Where are the definitions in AVR GCC? I am guessing in the IO header file or each header has every single part defined for only the related registers.

Yup in GCC all your programs include and your Makefile will define a MCU=. As a consequence of these two things it will lead to io.h choosing to pull in one of the io????.h files in \winavr\avr\include\avr\

Cliff

clawson wrote:
Yup in GCC all your programs include and your Makefile will define a MCU=. As a consequence of these two things it will lead to io.h choosing to pull in one of the io????.h files in \winavr\avr\include\avr\

Cliff

I am guessing Avr Studio is handling the making the Makefile when I compile my program. Oddly enough I don't even think I defined the correct MCU when I first created the project. I defined it as a Mega 168 and only figured out that it was a Mega 48 when my Dragon complained that the parts didn't match up.
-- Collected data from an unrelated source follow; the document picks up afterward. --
/-- **The convective term of smooth `L²` fields is a smooth `L²` field**: `(u·∇)v = ∑_i u_i ∂_i v`
with `u_i` smooth bounded and `∂_i v` smooth `L²`. [folklore] -/
theorem _root_.Literature.Analysis.FunctionSpaces.IsSmoothL2Field.convect [CompleteSpace E'] {u : E → E} {v : E → E'}
    (hu : HasBoundedDerivs u) (hv : IsSmoothL2Field v) :
    IsSmoothL2Field (FluidPDE.convect u v) := by
  set b := stdOrthonormalBasis ℝ E
  have hrep : FluidPDE.convect u v = ∑ i, fun x => ⟪u x, b i⟫ • fderiv ℝ v x (b i) := by
    funext x
    rw [convect_apply, Finset.sum_apply]
    conv_lhs => rw [← b.sum_repr' (u x)]
    simp only [map_sum, map_smul, real_inner_comm (u x)]
  rw [hrep]
  exact IsSmoothL2Field.finset_sum _ fun i _ => (hv.fderiv_apply (b i)).smul_left (hu.inner_const (b i))

/-- **The gradient of a smooth `L²` scalar is a smooth `L²` field**: `∇φ = ∑_i (∂_i φ) b_i`. [folklore] -/
theorem _root_.Literature.Analysis.FunctionSpaces.IsSmoothL2Field.gradient {φ : E → ℝ} (h : IsSmoothL2Field φ) :
    IsSmoothL2Field (_root_.gradient φ) := by
  haveI : CompleteSpace E := FiniteDimensional.complete ℝ E
  set b := stdOrthonormalBasis ℝ E
  have hrep : _root_.gradient φ = ∑ i, fun x => fderiv ℝ φ x (b i) • b i := by
    funext x
    rw [Finset.sum_apply]
    conv_lhs => rw [← b.sum_repr' (_root_.gradient φ x)]
    refine Finset.sum_congr rfl fun i _ => ?_
    rw [inner_gradient_right_eq_fderiv]
  rw [hrep]
  exact IsSmoothL2Field.finset_sum _ fun i _ => (h.fderiv_apply (b i)).smul_const (b i)

omit [MeasurableSpace E] [BorelSpace E] in
/-- The divergence of a smooth bounded field is a smooth bounded scalar. [folklore] -/
theorem _root_.Literature.Analysis.FunctionSpaces.HasBoundedDerivs.divergence {u : E → E} (h : HasBoundedDerivs u) :
    HasBoundedDerivs (VectorCalculus.divergence u) := by
  set b := stdOrthonormalBasis ℝ E
  have hrep : VectorCalculus.divergence u = fun x => ∑ i, ⟪fderiv ℝ u x (b i), b i⟫ := by
    funext x
    rw [divergence_eq_sum_inner_fderiv b]
    exact Finset.sum_congr rfl fun i _ => real_inner_comm _ _
  rw [hrep]
  have : (fun x => ∑ i, ⟪fderiv ℝ u x (b i), b i⟫) = ∑ i, fun x => ⟪fderiv ℝ u x (b i), b i⟫ := by
    funext x; simp
  rw [this]
  classical
  induction (Finset.univ : Finset (Fin (Module.finrank ℝ E))) using Finset.induction_on with
  | empty => simpa using HasBoundedDerivs.zero
  | insert a s ha ih =>
    rw [Finset.sum_insert ha]
    exact ((h.fderiv_apply (b a)).inner_const (b a)).add ih

end Closure

/-! ## Integration by parts for smooth `L²` fields on the whole space -/

section IBP

/-- **`∫ ⟪w, ∂_e ∂_e w⟫ = -∫ ‖∂_e w‖²`** for a smooth `L²` field (Mathlib's whole-space integration
by parts `integral_bilinear_hasFDerivAt_right_eq_neg_left_of_integrable`; all pairings are in
`L¹` because `w, ∂_e w, ∂_e ∂_e w ∈ L²`). [folklore] -/
theorem _root_.Literature.Analysis.FunctionSpaces.IsSmoothL2Field.integral_inner_fderiv_fderiv {w : E → E'}
    (hw : IsSmoothL2Field w) (e : E) :
    ∫ x, ⟪w x, fderiv ℝ (fun y => fderiv ℝ w y e) x e⟫ = -∫ x, ‖fderiv ℝ w x e‖ ^ 2 := by
  set g : E → E' := fun y => fderiv ℝ w y e with hg
  have hgS : IsSmoothL2Field g := hw.fderiv_apply e
  have h2 : MemLp w 2 volume := hw.memLp_two
  have hg2 : MemLp g 2 volume := hgS.memLp_two
  have hgg2 : MemLp (fun x => fderiv ℝ g x e) 2 volume := hgS.memLp_fderiv_apply e
  have i1 : Integrable (fun x => ⟪fderiv ℝ w x e, g x⟫) volume :=
    integrable_inner_of_memLp_two (hw.memLp_fderiv_apply e) hg2
  have i2 : Integrable (fun x => ⟪w x, fderiv ℝ g x e⟫) volume := integrable_inner_of_memLp_two h2 hgg2
  have i3 : Integrable (fun x => ⟪w x, g x⟫) volume := integrable_inner_of_memLp_two h2 hg2
  have key := integral_bilinear_hasFDerivAt_right_eq_neg_left_of_integrable (μ := (volume : Measure E))
    (B := innerSL ℝ (E := E')) (f := w) (f' := fderiv ℝ w) (g := g) (g' := fderiv ℝ g) (v := e)
    i1 i2 i3 (fun x _ => ((hw.contDiff_nat 1).differentiable one_ne_zero x).hasFDerivAt)
    (fun x _ => ((hgS.contDiff_nat 1).differentiable one_ne_zero x).hasFDerivAt)
  have key' : ∫ x, ⟪w x, fderiv ℝ g x e⟫ = -∫ x, ⟪fderiv ℝ w x e, g x⟫ := key
  rw [key']
  congr 1
  refine integral_congr_ae (Eventually.of_forall fun x => ?_)
  simp only [hg, real_inner_self_eq_norm_sq]

/-- **`∫ ⟪w, Δw⟫ = -∑_i ∫ ‖∂_i w‖²`** for a smooth `L²` field (Green's first identity on the whole
space, no boundary terms; Leray 1934, (1.11)). [folklore] -/
theorem _root_.Literature.Analysis.FunctionSpaces.IsSmoothL2Field.integral_inner_laplacian {w : E → E'}
    (hw : IsSmoothL2Field w) :
    ∫ x, ⟪w x, (Δ w) x⟫ = -∑ i, ∫ x, ‖fderiv ℝ w x (stdOrthonormalBasis ℝ E i)‖ ^ 2 := by
  set b := stdOrthonormalBasis ℝ E
  have hrep : ∀ x, ⟪w x, (Δ w) x⟫ = ∑ i, ⟪w x, fderiv ℝ (fun y => fderiv ℝ w y (b i)) x (b i)⟫ := by
    intro x
    rw [laplacian_eq_sum_fderiv_fderiv (stdOrthonormalBasis ℝ E) (hw.contDiff_nat 2) x, inner_sum]
  simp_rw [hrep]
  rw [integral_finsetSum _ fun i _ => ?_]
  · rw [← Finset.sum_neg_distrib]
    exact Finset.sum_congr rfl fun i _ => hw.integral_inner_fderiv_fderiv (b i)
  · exact integrable_inner_of_memLp_two hw.memLp_two ((hw.fderiv_apply (b i)).memLp_fderiv_apply (b i))

omit [BorelSpace E] [MeasurableSpace E] [FiniteDimensional ℝ E] in
/-- The components `⟪w, e⟫` have derivative `⟪Dw · , e⟫`. [folklore] -/
theorem hasFDerivAt_inner_const_field {w : E → E} (hw : ContDiff ℝ 1 w) (e x : E) :
    HasFDerivAt (fun y => ⟪w y, e⟫) ((innerSL ℝ e).comp (fderiv ℝ w x)) x := by
  have h1 : HasFDerivAt w (fderiv ℝ w x) x := (hw.differentiable one_ne_zero x).hasFDerivAt
  have h2 := (innerSL ℝ e).hasFDerivAt.comp x h1
  have heq : (fun y => ⟪w y, e⟫) = (innerSL ℝ e) ∘ w := by
    funext y; simp only [Function.comp_apply, innerSL_apply_apply, real_inner_comm]
  rw [heq]; exact h2

/-- **`∫ ⟪w, ∇q⟫ = -∫ (div w) q`** for a smooth `L²` vector field `w` and a smooth `L²` scalar `q`
(whole-space integration by parts componentwise, `⟪w, ∇q⟫ = ∑_i w_i ∂_i q`,
`div w = ∑_i ∂_i w_i`). [folklore] -/
theorem _root_.Literature.Analysis.FunctionSpaces.IsSmoothL2Field.integral_inner_gradient {w : E → E}
    (hw : IsSmoothL2Field w) {q : E → ℝ} (hq : IsSmoothL2Field q) :
    ∫ x, ⟪w x, gradient q x⟫ = -∫ x, VectorCalculus.divergence w x * q x := by
  haveI : CompleteSpace E := FiniteDimensional.complete ℝ E
  set b := stdOrthonormalBasis ℝ E
  -- componentwise expansion of `⟪w, ∇q⟫`
  have hrep : ∀ x, ⟪w x, gradient q x⟫ = ∑ i, ⟪w x, b i⟫ * fderiv ℝ q x (b i) := by
    intro x
    rw [inner_gradient_right_eq_fderiv]
    conv_lhs => rw [← b.sum_repr' (w x)]
    simp only [map_sum, map_smul, smul_eq_mul, real_inner_comm (w x)]
  -- each component integrates by parts
  have hcomp : ∀ i, ∫ x, ⟪w x, b i⟫ * fderiv ℝ q x (b i) =
      -∫ x, ⟪fderiv ℝ w x (b i), b i⟫ * q x := by
    intro i
    have hφS : IsSmoothL2Field (fun x => ⟪w x, b i⟫) := hw.inner_const (b i)
    have hdS : IsSmoothL2Field (fun x => ⟪fderiv ℝ w x (b i), b i⟫) :=
      (hw.fderiv_apply (b i)).inner_const (b i)
    have i1 : Integrable (fun x => ⟪fderiv ℝ w x (b i), b i⟫ * q x) volume := by
      have := hdS.memLp_two.integrable_mul hq.memLp_two
      simpa only [Pi.mul_def] using this
    have i2 : Integrable (fun x => ⟪w x, b i⟫ * fderiv ℝ q x (b i)) volume := by
      have := hφS.memLp_two.integrable_mul (hq.memLp_fderiv_apply (b i))
      simpa only [Pi.mul_def] using this
    have i3 : Integrable (fun x => ⟪w x, b i⟫ * q x) volume := by
      have := hφS.memLp_two.integrable_mul hq.memLp_two
      simpa only [Pi.mul_def] using this
    have key := integral_bilinear_hasFDerivAt_right_eq_neg_left_of_integrable (μ := (volume : Measure E))
      (B := ContinuousLinearMap.mul ℝ ℝ) (f := fun x => ⟪w x, b i⟫)
      (f' := fun x => (innerSL ℝ (b i)).comp (fderiv ℝ w x))
      (g := q) (g' := fderiv ℝ q) (v := b i) ?_ i2 i3 (fun x _ => hasFDerivAt_inner_const_field (hw.contDiff_nat 1) (b i) x)
      (fun x _ => ((hq.contDiff_nat 1).differentiable one_ne_zero x).hasFDerivAt)
    · have key' : ∫ x, ⟪w x, b i⟫ * fderiv ℝ q x (b i) = -∫ x, ⟪b i, fderiv ℝ w x (b i)⟫ * q x := key
      rw [key']
      congr 1
      exact integral_congr_ae (Eventually.of_forall fun x => by simp only [real_inner_comm (b i)])
    · have : (fun x => (ContinuousLinearMap.mul ℝ ℝ) (((innerSL ℝ (b i)).comp (fderiv ℝ w x)) (b i)) (q x)) =
          fun x => ⟪fderiv ℝ w x (b i), b i⟫ * q x := by
        funext x
        simp only [ContinuousLinearMap.mul_apply', ContinuousLinearMap.coe_comp, Function.comp_apply,
          innerSL_apply_apply, real_inner_comm]
      rw [this]; exact i1
  simp_rw [hrep]
  rw [integral_finsetSum _ fun i _ => ?_]
  · simp_rw [hcomp]
    rw [Finset.sum_neg_distrib, ← integral_finsetSum _ fun i _ => ?_]
    · congr 1
      refine integral_congr_ae (Eventually.of_forall fun x => ?_)
      simp only
      rw [divergence_eq_sum_inner_fderiv b, Finset.sum_mul]
      exact Finset.sum_congr rfl fun i _ => by rw [real_inner_comm]
    · have := ((hw.fderiv_apply (b i)).inner_const (b i)).memLp_two.integrable_mul hq.memLp_two
      simpa only [Pi.mul_def] using this
  · have := (hw.inner_const (b i)).memLp_two.integrable_mul (hq.memLp_fderiv_apply (b i))
    simpa only [Pi.mul_def] using this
Is this because the parts are in the same data sheet?

There's several MAJOR difference between 48 and 168. For example one uses RJMPs for its interrupt vectors and one uses JMPs (because the entire memory is no longer reachable with an RJMP). Far more worryingly the 168 has 1K of SRAM while the 48 has 512 bytes. So the RAMEND used to initialise the stack pointer will be different between the two. I'm therefore astonished that you found that code built for a 168 worked in a 48 !?!

clawson wrote:
There's several MAJOR difference between 48 and 168. For example one uses RJMPs for its interrupt vectors and one uses JMPs (because the entire memory is no longer reachable with an RJMP). Far more worryingly the 168 has 1K of SRAM while the 48 has 512 bytes. So the RAMEND used to initialise the stack pointer will be different between the two. I'm therefore astonished that you found that code built for a 168 worked in a 48 !?!

Well the code I wrote was only five lines long and didn't use interrupts. Though I might want to make sure that the I actually did program for the 168. I don't have access to the computer I wrote the code in at the moment.

Another thing I've just learned, you can toggle the PORTxn pins by writhing to the PINxn register.

So instead of toggling the bits with the XOR operator, you can write to the PINxn address.

Do not know if the compiler optimization already does that?

But that only works on the recent AVRs, not all of them.

Quote:
BenG wrote:
As an additional item to check if a bit is clear:

Code:
if(~(foo) & 0x80)
{
}
My 1st choice would be for the following which, IMHO, is easier to "read":
Code:
if ( ( foo & 0x80 ) == 0 )
{
...
}
should result in the same compiler generated code.

Don

and another way...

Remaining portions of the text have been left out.